Can anyone confirm the gauge and/or Toyota's fusible link colors? I found the following info here: http://www.stangnet.com/mustang-foru...erages.819889/
Wire size current table (main, existing wiring):
18 gauge wire = 5-8 amps
16 gauge wire = 10-12 amps
14 gauge wire = 15-17 amps
12 gauge wire = 20-25 amps
10 gauge wire = 30-40 amps
8 gauge wire = 50-60 amps.

Fusible link colors
Link Gauge Color
20 Gauge Blue
18 Gauge Brown or Red
16 Gauge Black or Orange
14 Gauge Green
12 Gauge Gray
This site has a chart that's handy too: http://minimopar.net/electrical-links.html (note it's not for our Yotas but handy point of reference nonetheless):
Circuit - Hypalon Link Type - MAXI Fuse Rating - Circuit Wire
Alternator Feed (R6) - 12 gauge (black) - 160 amp (2x80 in parallel) - 8 gauge (BK)
Radiator Fan (C26) - 20 gauge (orange) - 40 amp - 14 gauge (GY)
Ignition Feed (J10) - 18 gauge (grey) - 50 amp - 12 gauge (PK/BK*)
Ignition Feed (J1) - 20 gauge (orange) - 40 amp - 12 gauge (RD)
ECU/ASD Feed (J1) - 22 gauge (white) - 30 amp - 12 gauge (PK)
Direct Battery Feed (L1) - 18 gauge (grey) - 50 amp - 12 gauge (RD/WT*)
Heated Rear Window (C13) - 18 gauge (grey) - 40 amp - 12 gauge (BK/RD*)
Hazard Flasher (A3) - 20 gauge (orange) - 20 amp - 14 gauge (PK)
So the color and size of GoBlue's post doesn't seem to match up, so one is wrong unless Toyota has their own colors for fused links. It would be 20 gauge protecting 16 gauge based on color, or 16 gauge protecting 12 based on size. The 16 gauge main wiring would be able to handle a current of 10-12 amps, or the 12 gauge main wiring would be able to handle a current of 20-25 amps. So we need to know the gauge prior to fixing... Or also likely, it's a 12 gauge link protecting 8 gauge wiring... Anyone know for certain?

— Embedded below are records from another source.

/-! ## 3. Zero analysis of the twisted functional on zones -/

/-- ★ ZERO CASES.  If `V_A·(V_A + 2V_B) = 0` for the twin weight, then `A = ∅` or `B` avoids the block `R`.
(In fact then `A ⊆ R` and `B = A′`; we only need this much.) -/
theorem zone_zero_cases (n h : ℕ) (hh : 2 * n + 2 ≤ h) (A B : Finset (Fin h))
    (h0 : (∑ p ∈ A, twZ n h p) * ((∑ p ∈ A, twZ n h p) + 2 * ∑ p ∈ B, twZ n h p) = 0) :
    A = ∅ ∨ ∀ p ∈ B, ¬ (p : ℕ) < n + 1 := by
  classical
  have hm : n + 1 ≤ h := by omega
  have hgeom := geom8_le (n + 1)
  have h8pos : (0:ℤ) < 8 ^ (n + 1) := pow_pos (by norm_num) _
  -- the digit sums are bounded by geometric sums
  have bndR : ∀ S : Finset (Fin h), 0 ≤ ∑ i : Fin (n + 1), (if rhoR n h hm i ∈ S then (2 * 8 ^ (i : ℕ) : ℤ) else 0) ∧
      ∑ i : Fin (n + 1), (if rhoR n h hm i ∈ S then (2 * 8 ^ (i : ℕ) : ℤ) else 0) ≤ 2 * (8 ^ (n + 1) - 1) := by
    intro S
    constructor
    · exact Finset.sum_nonneg fun i _ => by split_ifs <;> positivity
    · calc ∑ i : Fin (n + 1), (if rhoR n h hm i ∈ S then (2 * 8 ^ (i : ℕ) : ℤ) else 0)
          ≤ ∑ i : Fin (n + 1), (2 * 8 ^ (i : ℕ) : ℤ) := Finset.sum_le_sum fun i _ => by
              split_ifs
              · exact le_rfl
              · positivity
        _ = 2 * ∑ i : Fin (n + 1), (8:ℤ) ^ (i : ℕ) := by rw [Finset.mul_sum]
        _ ≤ 2 * (8 ^ (n + 1) - 1) := by linarith
  have bndR' : ∀ S : Finset (Fin h), 0 ≤ ∑ i : Fin (n + 1), (if rhoR' n h hh i ∈ S then (8 ^ (i : ℕ) : ℤ) else 0) ∧
      ∑ i : Fin (n + 1), (if rhoR' n h hh i ∈ S then (8 ^ (i : ℕ) : ℤ) else 0) ≤ 8 ^ (n + 1) - 1 := by
    intro S
    constructor
    · exact Finset.sum_nonneg fun i _ => by split_ifs <;> positivity
    · calc ∑ i : Fin (n + 1), (if rhoR' n h hh i ∈ S then (8 ^ (i : ℕ) : ℤ) else 0)
          ≤ ∑ i : Fin (n + 1), (8:ℤ) ^ (i : ℕ) := Finset.sum_le_sum fun i _ => by
              split_ifs
              · exact le_rfl
              · positivity
        _ ≤ 8 ^ (n + 1) - 1 := hgeom
  rcases mul_eq_zero.mp h0 with hA | hAB
  · -- case `V_A = 0`: then `A = ∅`
    left
    rw [sum_twZ_decomp n h hh A] at hA
    set oA := ((A.filter fun p : Fin h => ¬ (p : ℕ) < 2 * n + 2).card : ℤ) with hoA
    have hoA0 : oA = 0 := by
      by_contra hne
      have h1 : 1 ≤ oA := by
        have : (0:ℤ) ≤ oA := by rw [hoA]; positivity
        omega
      nlinarith [(bndR A).1, (bndR' A).2, h8pos]
    rw [hoA0, mul_zero, add_zero] at hA
    -- digits `2[ρ i ∈ A] − [ρ′ i ∈ A]`
    have hdig := digits8_eq_zero (n + 1)
      (fun i => (if rhoR n h hm i ∈ A then (2:ℤ) else 0) - (if rhoR' n h hh i ∈ A then (1:ℤ) else 0))
      (fun i => by split_ifs <;> simp)
      (by
        have e : ∑ x : Fin (n + 1), ((if rhoR n h hm x ∈ A then (2:ℤ) else 0) - (if rhoR' n h hh x ∈ A then (1:ℤ) else 0)) * 8 ^ (x : ℕ)
            = (∑ i : Fin (n + 1), (if rhoR n h hm i ∈ A then (2 * 8 ^ (i : ℕ) : ℤ) else 0))
              - (∑ i : Fin (n + 1), (if rhoR' n h hh i ∈ A then (8 ^ (i : ℕ) : ℤ) else 0)) := by
          rw [← Finset.sum_sub_distrib]
          exact Finset.sum_congr rfl fun i _ => by split_ifs <;> ring
        rw [e]
        exact hA)
    have hcard : (A.filter fun p : Fin h => ¬ (p : ℕ) < 2 * n + 2) = ∅ := by
      apply Finset.card_eq_zero.mp
      have : (((A.filter fun p : Fin h => ¬ (p : ℕ) < 2 * n + 2).card : ℕ) : ℤ) = 0 := by rw [← hoA]; exact hoA0
      exact_mod_cast this
    apply Finset.eq_empty_of_forall_notMem
    intro p hp
    rcases coord_trichotomy n h hh p with ⟨i, rfl⟩ | ⟨i, rfl⟩ | hout
    · have key := hdig i
      rw [if_pos hp] at key
      split_ifs at key <;> norm_num at key
    · have key := hdig i
      rw [if_pos hp] at key
      split_ifs at key <;> norm_num at key
    · have : p ∈ (A.filter fun p : Fin h => ¬ (p : ℕ) < 2 * n + 2) := Finset.mem_filter.mpr ⟨hp, hout⟩
      rw [hcard] at this
      simp at this
  · -- case `V_A + 2 V_B = 0`: then `B ∩ R = ∅`
    right
    rw [sum_twZ_decomp n h hh A, sum_twZ_decomp n h hh B] at hAB
    set oA := ((A.filter fun p : Fin h => ¬ (p : ℕ) < 2 * n + 2).card : ℤ) with hoA
    set oB := ((B.filter fun p : Fin h => ¬ (p : ℕ) < 2 * n + 2).card : ℤ) with hoB
    have ho0 : oA + 2 * oB = 0 := by
      by_contra hne
      have hA0 : (0:ℤ) ≤ oA := by rw [hoA]; positivity
      have hB0 : (0:ℤ) ≤ oB := by rw [hoB]; positivity
      have h1 : 1 ≤ oA + 2 * oB := by omega
      nlinarith [(bndR A).1, (bndR' A).2, (bndR B).1, (bndR' B).2, h8pos]
    have hA0 : (0:ℤ) ≤ oA := by rw [hoA]; positivity
    have hB0 : (0:ℤ) ≤ oB := by rw [hoB]; positivity
    have hoA0 : oA = 0 := by omega
    have hoB0 : oB = 0 := by omega
    rw [hoA0, hoB0] at hAB
    simp only [mul_zero, add_zero] at hAB
    -- digits `2a + 4b − a′ − 2b′`
    have hdig := digits8_eq_zero (n + 1)
      (fun i => (if rhoR n h hm i ∈ A then (2:ℤ) else 0) + (if rhoR n h hm i ∈ B then (4:ℤ) else 0)
                - (if rhoR' n h hh i ∈ A then (1:ℤ) else 0) - (if rhoR' n h hh i ∈ B then (2:ℤ) else 0))
      (fun i => by
        rw [abs_lt]
        constructor <;> split_ifs <;> norm_num)
      (by
        have e : ∑ x : Fin (n + 1), ((if rhoR n h hm x ∈ A then (2:ℤ) else 0) + (if rhoR n h hm x ∈ B then (4:ℤ) else 0)
                - (if rhoR' n h hh x ∈ A then (1:ℤ) else 0) - (if rhoR' n h hh x ∈ B then (2:ℤ) else 0)) * 8 ^ (x : ℕ)
            = (∑ i : Fin (n + 1), (if rhoR n h hm i ∈ A then (2 * 8 ^ (i : ℕ) : ℤ) else 0))
              - (∑ i : Fin (n + 1), (if rhoR' n h hh i ∈ A then (8 ^ (i : ℕ) : ℤ) else 0))
              + 2 * ((∑ i : Fin (n + 1), (if rhoR n h hm i ∈ B then (2 * 8 ^ (i : ℕ) : ℤ) else 0))
                - (∑ i : Fin (n + 1), (if rhoR' n h hh i ∈ B then (8 ^ (i : ℕ) : ℤ) else 0))) := by
          rw [mul_sub, Finset.mul_sum, Finset.mul_sum, ← Finset.sum_sub_distrib, ← Finset.sum_sub_distrib, ← Finset.sum_add_distrib]
          exact Finset.sum_congr rfl fun i _ => by split_ifs <;> ring
        rw [e]
        exact hAB)
    intro p hpB hlt
    have key := hdig ⟨p, hlt⟩
    have hrho : rhoR n h hm ⟨p, hlt⟩ = p := Fin.ext (by simp [rhoR_val])
    rw [hrho, if_pos hpB] at key
    split_ifs at key <;> norm_num at key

Rather than the potentially restricting and hard to fix fused link, I am going to go with either a Maxi Fuse or ANL instead (leaning towards ANL as most Maxi Fuse holders I've seen max at 8 AWG wiring into them if protected, or you have not protected but able to connect ring terminals...), and will probably go with a Blue Sea Systems product. But I need to know the needed Amp rating first.

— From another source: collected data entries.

import Summits.CriticalPhenomena.Ising3DConformalLimit.Theorems.SubPtolemyFloor.Negative.ExponentWindow

/-!
# `SubPtolemyFloor` (item stmt-CriticalPhenomena-15703): what a refutation must assert, given an exponent or a limit

Negative / structural knowledge about the crux
`Summit.CriticalPhenomena.Ising3DConformalLimit.Theses.SubPtolemyInterlacing.SubPtolemyFloor` (route
SubPtolemyInterlacing, r3), from its standing crux disprover (D-0016); THEOREM-ONLY, no new definitions.
Companion of `ExponentWindow.lean` (unconditional window `1 ≤ a < log₂(1+√2)`).

* `exponent_le_of_floor` — abstract core: a floor `c·n^{-a} ≤ g(n)` (`n ≥ 1`, `c > 0`) forces the
  log-exponent `L` of `g` (`log g(n)/log n → -L`) to satisfy `L ≤ a`.
* `exponent_lt_threshold_of_crux` / `not_crux_of_threshold_le_exponent` — if the axial exponent `L` of
  `⟨σ₀σ_{n e₁}⟩_{β_c(3)}` exists, r3 forces `L < log₂(1+√2)`; an exponent `L ≥ log₂(1+√2)` REFUTES r3.
* `two_mul_dim_lt_threshold_of_crux` / `not_crux_of_limit_of_threshold_le` — for every non-degenerate
  pointwise scaling limit with scaling dimension `Δ` (the data of the route's `MoebiusLimit`), r3 forces
  `2Δ < log₂(1+√2)`, and a limit with `2Δ ≥ log₂(1+√2)` (`Δ ≥ 0.6358`) REFUTES r3. With the tree's window
  `Δ ∈ [1/2, 3/4]` (`exists_rpow_scale_mem_Icc_threeQuarters`, DCP 2025 Thm 1.5) a disproof through a limit
  is the assertion `Δ_σ(3) ∈ [0.6358, 0.75]` (`exists_eta_of_limit_of_not_crux`: `η(3) ∈ [0.2716, 0.5]`
  would exist) — against `Δ_σ = 0.5181489(10)` (bootstrap) nothing rigorous points there.
* `threshold_lt_three_halves`, `five_fourths_lt_threshold` — `5/4 < log₂(1+√2) < 3/2`: the conditional
  DCP bound `2Δ ≤ 3/2` does not reach the threshold; one-sided `η(3) < 1/4 = η(2)` would.
* `not_floor_modelProfile` — the profile `n^{-3/2}` satisfies every axial two-point constraint the tree
  knows at `β_c(3)` (`modelProfile_window`: `n^{-2} ≤ p ≤ n^{-1}`; `modelProfile_anti`; exponent `3/2`,
  `modelProfile_hasDecayExponent`) and violates the floor: two-point axiomatics cannot prove r3.
-/

noncomputable section

namespace Summit.CriticalPhenomena.Ising3DConformalLimit.SubPtolemyFloorNegative

open Literature.Probability.LatticeModels Filter Set
open Summit.CriticalPhenomena.Ising3DConformalLimit.Theses
open scoped Topology

/-! ### The threshold against the rigorous conditional window: `5/4 < log₂(1+√2) < 3/2` -/

/-- `log₂(1+√2) < 3/2` (`1 + √2 < 2√2`). [folklore] -/
theorem threshold_lt_three_halves : Real.logb 2 (1 + Real.sqrt 2) < 3 / 2 := by
  rw [Real.logb_lt_iff_lt_rpow one_lt_two (by positivity)]
  have h2 : (2 : ℝ) ^ ((3 : ℝ) / 2) = 2 * Real.sqrt 2 := by
    rw [show ((3 : ℝ) / 2) = 1 + 1 / 2 by norm_num, Real.rpow_add two_pos, Real.rpow_one,
      Real.sqrt_eq_rpow]
  rw [h2]
  have h : (1 : ℝ) < Real.sqrt 2 := by
    rw [Real.lt_sqrt zero_le_one]; norm_num
  linarith

/-- `5/4 < log₂(1+√2)` (`32 < (1+√2)^4 = 17 + 12√2`). [folklore] -/
theorem five_fourths_lt_threshold : (5 / 4 : ℝ) < Real.logb 2 (1 + Real.sqrt 2) := by
  rw [Real.lt_logb_iff_rpow_lt one_lt_two (by positivity)]
  have hs : Real.sqrt 2 ^ 2 = 2 := Real.sq_sqrt (by norm_num)
  have h54 : (5 / 4 : ℝ) < Real.sqrt 2 := by
    rw [Real.lt_sqrt (by norm_num)]; norm_num
  have hpow : ((2 : ℝ) ^ ((5 : ℝ) / 4)) ^ (4 : ℕ) = 32 := by
    rw [← Real.rpow_mul_natCast (by norm_num)]
    norm_num
  have h4 : (32 : ℝ) < (1 + Real.sqrt 2) ^ (4 : ℕ) := by
    have hs4 : Real.sqrt 2 ^ 4 = 4 := by nlinarith [hs]
    have hs3 : Real.sqrt 2 ^ 3 = 2 * Real.sqrt 2 := by nlinarith [hs]
    nlinarith [hs, hs3, hs4, h54]
  refine lt_of_pow_lt_pow_left₀ 4 (by positivity) ?_
  rw [hpow]
  exact h4

/-! ### A floor bounds the log-exponent -/

/-- **Abstract core.** If `c·n^{-a} ≤ g(n)` for all `n ≥ 1` (`c > 0`) and `log g(n)/log n → -L`, then
`L ≤ a`. [folklore] -/
theorem exponent_le_of_floor {g : ℕ → ℝ} {L a c : ℝ} (hc : 0 < c)
    (h : ∀ n : ℕ, 1 ≤ n → c * (n : ℝ) ^ (-a) ≤ g n) (hL : HasDecayExponent g L) : L ≤ a := by
  have hlow : ∀ᶠ n : ℕ in atTop, Real.log c / Real.log n - a ≤ Real.log (g n) / Real.log n := by
    filter_upwards [eventually_ge_atTop 2] with n hn
    have hn0 : (0 : ℝ) < n := by exact_mod_cast (by omega : 0 < n)
    have hlogn : 0 < Real.log n := Real.log_pos (by exact_mod_cast (by omega : 1 < n))
    have hpow : 0 < (n : ℝ) ^ (-a) := Real.rpow_pos_of_pos hn0 _
    have hgn : c * (n : ℝ) ^ (-a) ≤ g n := h n (by omega)
    have hlog : Real.log c + (-a) * Real.log n ≤ Real.log (g n) := by
      rw [← Real.log_rpow hn0, ← Real.log_mul hc.ne' hpow.ne']
      exact Real.log_le_log (mul_pos hc hpow) hgn
    have e : Real.log c / Real.log n - a = (Real.log c + (-a) * Real.log n) / Real.log n := by
      field_simp
      ring
    rw [e, div_le_div_iff_of_pos_right hlogn]
    exact hlog
  have hlim : Tendsto (fun n : ℕ => Real.log c / Real.log n - a) atTop (𝓝 (0 - a)) :=
    (tendsto_const_nhds.div_atTop (Real.tendsto_log_atTop.comp tendsto_natCast_atTop_atTop)).sub_const a
  have := le_of_tendsto_of_tendsto hlim hL hlow
  linarith

/-! ### Given the axial exponent -/

/-- **r3 forces the axial exponent below the threshold**: if `log ⟨σ₀σ_{n e₁}⟩_{β_c(3)} / log n → -L`
and r3 holds, then `L < log₂(1+√2)`. [folklore] -/
theorem exponent_lt_threshold_of_crux {L : ℝ}
    (hL : HasDecayExponent (fun m : ℕ => criticalTwoPoint 3 (Pi.single 0 (m : ℤ))) L)
    (h : SubPtolemyInterlacing.SubPtolemyFloor) : L < Real.logb 2 (1 + Real.sqrt 2) := by
  obtain ⟨a, c, ha, hc, hf⟩ := h
  refine (exponent_le_of_floor hc (fun n hn => ?_) hL).trans_lt ha
  have := hf n hn
  rwa [zsmul_single_zero_one] at this

/-- **An axial exponent `L ≥ log₂(1+√2)` refutes r3.** [folklore] -/
theorem not_crux_of_threshold_le_exponent {L : ℝ}
    (hL : HasDecayExponent (fun m : ℕ => criticalTwoPoint 3 (Pi.single 0 (m : ℤ))) L)
    (hle : Real.logb 2 (1 + Real.sqrt 2) ≤ L) : ¬ SubPtolemyInterlacing.SubPtolemyFloor :=
  fun h => not_le_of_gt (exponent_lt_threshold_of_crux hL h) hle

/-! ### Given a non-degenerate pointwise scaling limit (the data of the route's `MoebiusLimit`) -/

/-- **r3 forces `2Δ < log₂(1+√2)` for every non-degenerate pointwise limit with ratio index `-Δ`**
(`HasPointwiseScalingLimit.hasDecayExponent_axis`). [cite: MessagerMiracleSoleJSP1977, main theorem (monotonicity of ⟨σ₀σ_x⟩ under reflections)] -/
theorem two_mul_dim_lt_threshold_of_crux_of_ratio {ρ : ℝ → ℝ} {S : CorrFamily 3} {Δ : ℝ}
    (hρ : ∀ δ ∈ Set.Ioc (0:ℝ) 1, 0 < ρ δ) (hlim : HasPointwiseScalingLimit (criticalCorr 3) ρ S)
    (hnd : IsNondegenerateTwoPoint S)
    (hratio : Tendsto (fun δ => ρ (1/2 * δ) / ρ δ) (𝓝[>] 0) (𝓝 ((1/2:ℝ) ^ (-Δ))))
    (h : SubPtolemyInterlacing.SubPtolemyFloor) : 2 * Δ < Real.logb 2 (1 + Real.sqrt 2) :=
  exponent_lt_threshold_of_crux (hlim.hasDecayExponent_axis hρ hnd hratio) h

/-- **r3 forces `2Δ < log₂(1+√2)` for every non-degenerate `IsScaleCovariant Δ` pointwise limit** (the
covariance exponent of a non-degenerate family is unique; Lamperti ratio clause from the tree). [folklore] -/
theorem two_mul_dim_lt_threshold_of_crux {ρ : ℝ → ℝ} {S : CorrFamily 3} {Δ : ℝ}
    (hρ : ∀ δ ∈ Set.Ioc (0:ℝ) 1, 0 < ρ δ) (hlim : HasPointwiseScalingLimit (criticalCorr 3) ρ S)
    (hnd : IsNondegenerateTwoPoint S) (hsc : IsScaleCovariant Δ S)
    (h : SubPtolemyInterlacing.SubPtolemyFloor) : 2 * Δ < Real.logb 2 (1 + Real.sqrt 2) := by
  obtain ⟨Δ₂, -, hcov₂, hratio⟩ := hlim.exists_rpow_scale_and_ratio (by norm_num) hρ hnd
  have hx₀ := refPair_mem_nonCoincident (d := 3) (by norm_num)
  set x₀ : Fin 2 → EuclideanSpace ℝ (Fin 3) :=
    ![0, EuclideanSpace.single (⟨0, by norm_num⟩ : Fin 3) (1:ℝ)] with hx₀def
  have ha : 0 < S 2 x₀ := hnd _ hx₀
  have heq : Δ₂ = Δ := by
    have e₁ := hsc 2 2 two_pos x₀
    have e₂ := hcov₂ 2 2 two_pos x₀ hx₀
    rw [e₁] at e₂
    have h1 := mul_right_cancel₀ ha.ne' e₂
    have hl : 0 < Real.log 2 := Real.log_pos one_lt_two
    have h' := congrArg Real.log h1
    rw [Real.log_rpow two_pos, Real.log_rpow two_pos] at h'
    have h'' := mul_right_cancel₀ hl.ne' h'
    push_cast at h''
    linarith
  subst heq
  exact two_mul_dim_lt_threshold_of_crux_of_ratio hρ hlim hnd (hratio (1/2) (by norm_num)) h

/-- **The kill recipe through a limit**: a non-degenerate scale-covariant pointwise limit with
`2Δ ≥ log₂(1+√2)` (`Δ ≥ 0.6358`) REFUTES r3. [folklore] -/
theorem not_crux_of_limit_of_threshold_le {ρ : ℝ → ℝ} {S : CorrFamily 3} {Δ : ℝ}
    (hρ : ∀ δ ∈ Set.Ioc (0:ℝ) 1, 0 < ρ δ) (hlim : HasPointwiseScalingLimit (criticalCorr 3) ρ S)
    (hnd : IsNondegenerateTwoPoint S) (hsc : IsScaleCovariant Δ S)
    (hle : Real.logb 2 (1 + Real.sqrt 2) ≤ 2 * Δ) : ¬ SubPtolemyInterlacing.SubPtolemyFloor :=
  fun h => not_le_of_gt (two_mul_dim_lt_threshold_of_crux hρ hlim hnd hsc h) hle

/-- **What a refutation would assert, granted any non-degenerate limit**: `η(3)` exists and lies in
`[log₂(1+√2) - 1, 1/2] = [0.2716, 0.5]` (tree: `exists_rpow_scale_mem_Icc_threeQuarters`). [cite: DuminilCopinPanis2025LowerBounds, Theorem 1.5] -/
theorem exists_eta_of_limit_of_not_crux {ρ : ℝ → ℝ} {S : CorrFamily 3}
    (hρ : ∀ δ ∈ Set.Ioc (0:ℝ) 1, 0 < ρ δ) (hlim : HasPointwiseScalingLimit (criticalCorr 3) ρ S)
    (hnd : IsNondegenerateTwoPoint S) (h : ¬ SubPtolemyInterlacing.SubPtolemyFloor) :
    ∃ η ∈ Set.Icc (Real.logb 2 (1 + Real.sqrt 2) - 1) (1/2 : ℝ), HasIsingExponentEta 3 η := by
  obtain ⟨Δ, hΔ, -, hratio, hη⟩ := hlim.exists_rpow_scale_mem_Icc_threeQuarters hρ hnd
  refine ⟨2 * Δ - 1, ⟨?_, by linarith [hΔ.2]⟩, hη⟩
  by_contra hlt
  rw [not_le] at hlt
  -- `2Δ < log₂(1+√2)`: then the floor holds with any `a ∈ (2Δ, log₂(1+√2))`, contradiction with `h`
  have hL := hlim.hasDecayExponent_axis hρ hnd (hratio (1/2) (by norm_num))
  apply h
  set T := Real.logb 2 (1 + Real.sqrt 2) with hT
  set a : ℝ := max 0 ((2 * Δ + T) / 2) with ha
  have hT1 : 1 < T := one_lt_threshold
  have haT : a < T := max_lt (by linarith) (by linarith)
  have hLa : 2 * Δ < a := lt_of_lt_of_le (by linarith) (le_max_right _ _)
  have ha0 : 0 ≤ a := le_max_left _ _
  have hev : ∀ᶠ n : ℕ in atTop,
      -a < Real.log (criticalTwoPoint 3 (Pi.single 0 (n : ℤ))) / Real.log n :=
    hL.eventually_const_lt (by linarith)
  obtain ⟨N, hN⟩ := eventually_atTop.1 (hev.and (eventually_ge_atTop 2))
  have hge : ∀ n : ℕ, N ≤ n → (n : ℝ) ^ (-a) ≤ criticalTwoPoint 3 (Pi.single 0 (n : ℤ)) := by
    intro n hn
    obtain ⟨h1, h2⟩ := hN n hn
    have hn0 : (0 : ℝ) < n := by exact_mod_cast (by omega : 0 < n)
    have hlogn : 0 < Real.log n := Real.log_pos (by exact_mod_cast (by omega : 1 < n))
    have hgpos := criticalTwoPoint_axis_pos n
    rw [lt_div_iff₀ hlogn] at h1
    have h3 : Real.log ((n : ℝ) ^ (-a)) < Real.log (criticalTwoPoint 3 (Pi.single 0 (n : ℤ))) := by
      rw [Real.log_rpow hn0]; exact h1
    exact ((Real.log_lt_log_iff (Real.rpow_pos_of_pos hn0 _) hgpos).1 h3).le
  refine ⟨a, criticalTwoPoint 3 (Pi.single 0 (N : ℤ)), haT, criticalTwoPoint_axis_pos N,
    fun n hn => ?_⟩
  rw [zsmul_single_zero_one]
  have hn0 : (0 : ℝ) < n := by exact_mod_cast hn
  have hgN1 : criticalTwoPoint 3 (Pi.single 0 (N : ℤ)) ≤ 1 := criticalTwoPoint_le_one' _
  have hgN0 : 0 ≤ criticalTwoPoint 3 (Pi.single 0 (N : ℤ)) := (criticalTwoPoint_axis_pos N).le
  have hpow1 : (n : ℝ) ^ (-a) ≤ 1 :=
    Real.rpow_le_one_of_one_le_of_nonpos (by exact_mod_cast hn) (by linarith)
  have hpow0 : 0 ≤ (n : ℝ) ^ (-a) := Real.rpow_nonneg hn0.le _
  rcases le_or_gt N n with hle | hlt'
  · calc criticalTwoPoint 3 (Pi.single 0 (N : ℤ)) * (n : ℝ) ^ (-a)
        ≤ 1 * (n : ℝ) ^ (-a) := mul_le_mul_of_nonneg_right hgN1 hpow0
      _ = (n : ℝ) ^ (-a) := one_mul _
      _ ≤ criticalTwoPoint 3 (Pi.single 0 (n : ℤ)) := hge n hle
  · calc criticalTwoPoint 3 (Pi.single 0 (N : ℤ)) * (n : ℝ) ^ (-a)
        ≤ criticalTwoPoint 3 (Pi.single 0 (N : ℤ)) * 1 := mul_le_mul_of_nonneg_left hpow1 hgN0
      _ = criticalTwoPoint 3 (Pi.single 0 (N : ℤ)) := mul_one _
      _ ≤ criticalTwoPoint 3 (Pi.single 0 (n : ℤ)) := criticalTwoPoint_axis_antitone hlt'.le

/-! ### Two-point axiomatics do not decide r3: the profile `n^{-3/2}` -/

/-- The model profile `p(n) = n^{-3/2}` has log-exponent `3/2`. [folklore] -/
theorem modelProfile_hasDecayExponent :
    HasDecayExponent (fun n : ℕ => (n : ℝ) ^ (-(3/2 : ℝ))) (3/2) := by
  unfold HasDecayExponent
  refine (tendsto_const_nhds (x := (-(3/2 : ℝ)))).congr' ?_
  filter_upwards [eventually_ge_atTop 2] with n hn
  have hn0 : (0 : ℝ) < n := by exact_mod_cast (by omega : 0 < n)
  have hlogn : Real.log n ≠ 0 := (Real.log_pos (by exact_mod_cast (by omega : 1 < n))).ne'
  rw [Real.log_rpow hn0, mul_div_assoc, div_self hlogn, mul_one]

/-- The model profile lies in the rigorous window `n^{-2} ≤ p(n) ≤ n^{-1}` (Simon–Lieb / infrared shape). [folklore] -/
theorem modelProfile_window {n : ℕ} (hn : 1 ≤ n) :
    (n : ℝ) ^ (-(2 : ℝ)) ≤ (n : ℝ) ^ (-(3/2 : ℝ)) ∧ (n : ℝ) ^ (-(3/2 : ℝ)) ≤ (n : ℝ) ^ (-(1 : ℝ)) := by
  have h1 : (1 : ℝ) ≤ n := by exact_mod_cast hn
  exact ⟨Real.rpow_le_rpow_of_exponent_le h1 (by norm_num),
    Real.rpow_le_rpow_of_exponent_le h1 (by norm_num)⟩

/-- The model profile is antitone on `n ≥ 1` (Messager–Miracle-Solé shape). [folklore] -/
theorem modelProfile_anti {m n : ℕ} (hm : 1 ≤ m) (hmn : m ≤ n) :
    (n : ℝ) ^ (-(3/2 : ℝ)) ≤ (m : ℝ) ^ (-(3/2 : ℝ)) :=
  Real.rpow_le_rpow_of_nonpos (by exact_mod_cast hm) (by exact_mod_cast hmn) (by norm_num)

/-- **The model profile violates the floor** although it passes every axial two-point test above and the
DCP `3/2`-window: r3 does not follow from two-point axiomatics. [folklore] -/
theorem not_floor_modelProfile :
    ¬ ∃ a c : ℝ, a < Real.logb 2 (1 + Real.sqrt 2) ∧ 0 < c ∧ ∀ n : ℕ, 1 ≤ n →
        c * (n : ℝ) ^ (-a) ≤ (n : ℝ) ^ (-(3/2 : ℝ)) := by
  rintro ⟨a, c, ha, hc, h⟩
  have hL := exponent_le_of_floor hc h modelProfile_hasDecayExponent
  linarith [threshold_lt_three_halves]

end Summit.CriticalPhenomena.Ising3DConformalLimit.SubPtolemyFloorNegative

end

Looking at the electrical diagram: http://personal.utulsa.edu/~nathan-b.../2powersou.pdf
It looks like there are 4 fusible links further down line -- 2 30As, 1 80A, and 1 40A. Carrying an 80A load would suggest/require a 12 gauge link from battery with 8 gauge wiring...

And related, I'm going to go with this crimping tool to make the job much easier: http://www.ebay.com/itm/TEMCo-LUG-CR...-/400441203422

Last edited by RSR; 07-23-2013 at 04:21 PM.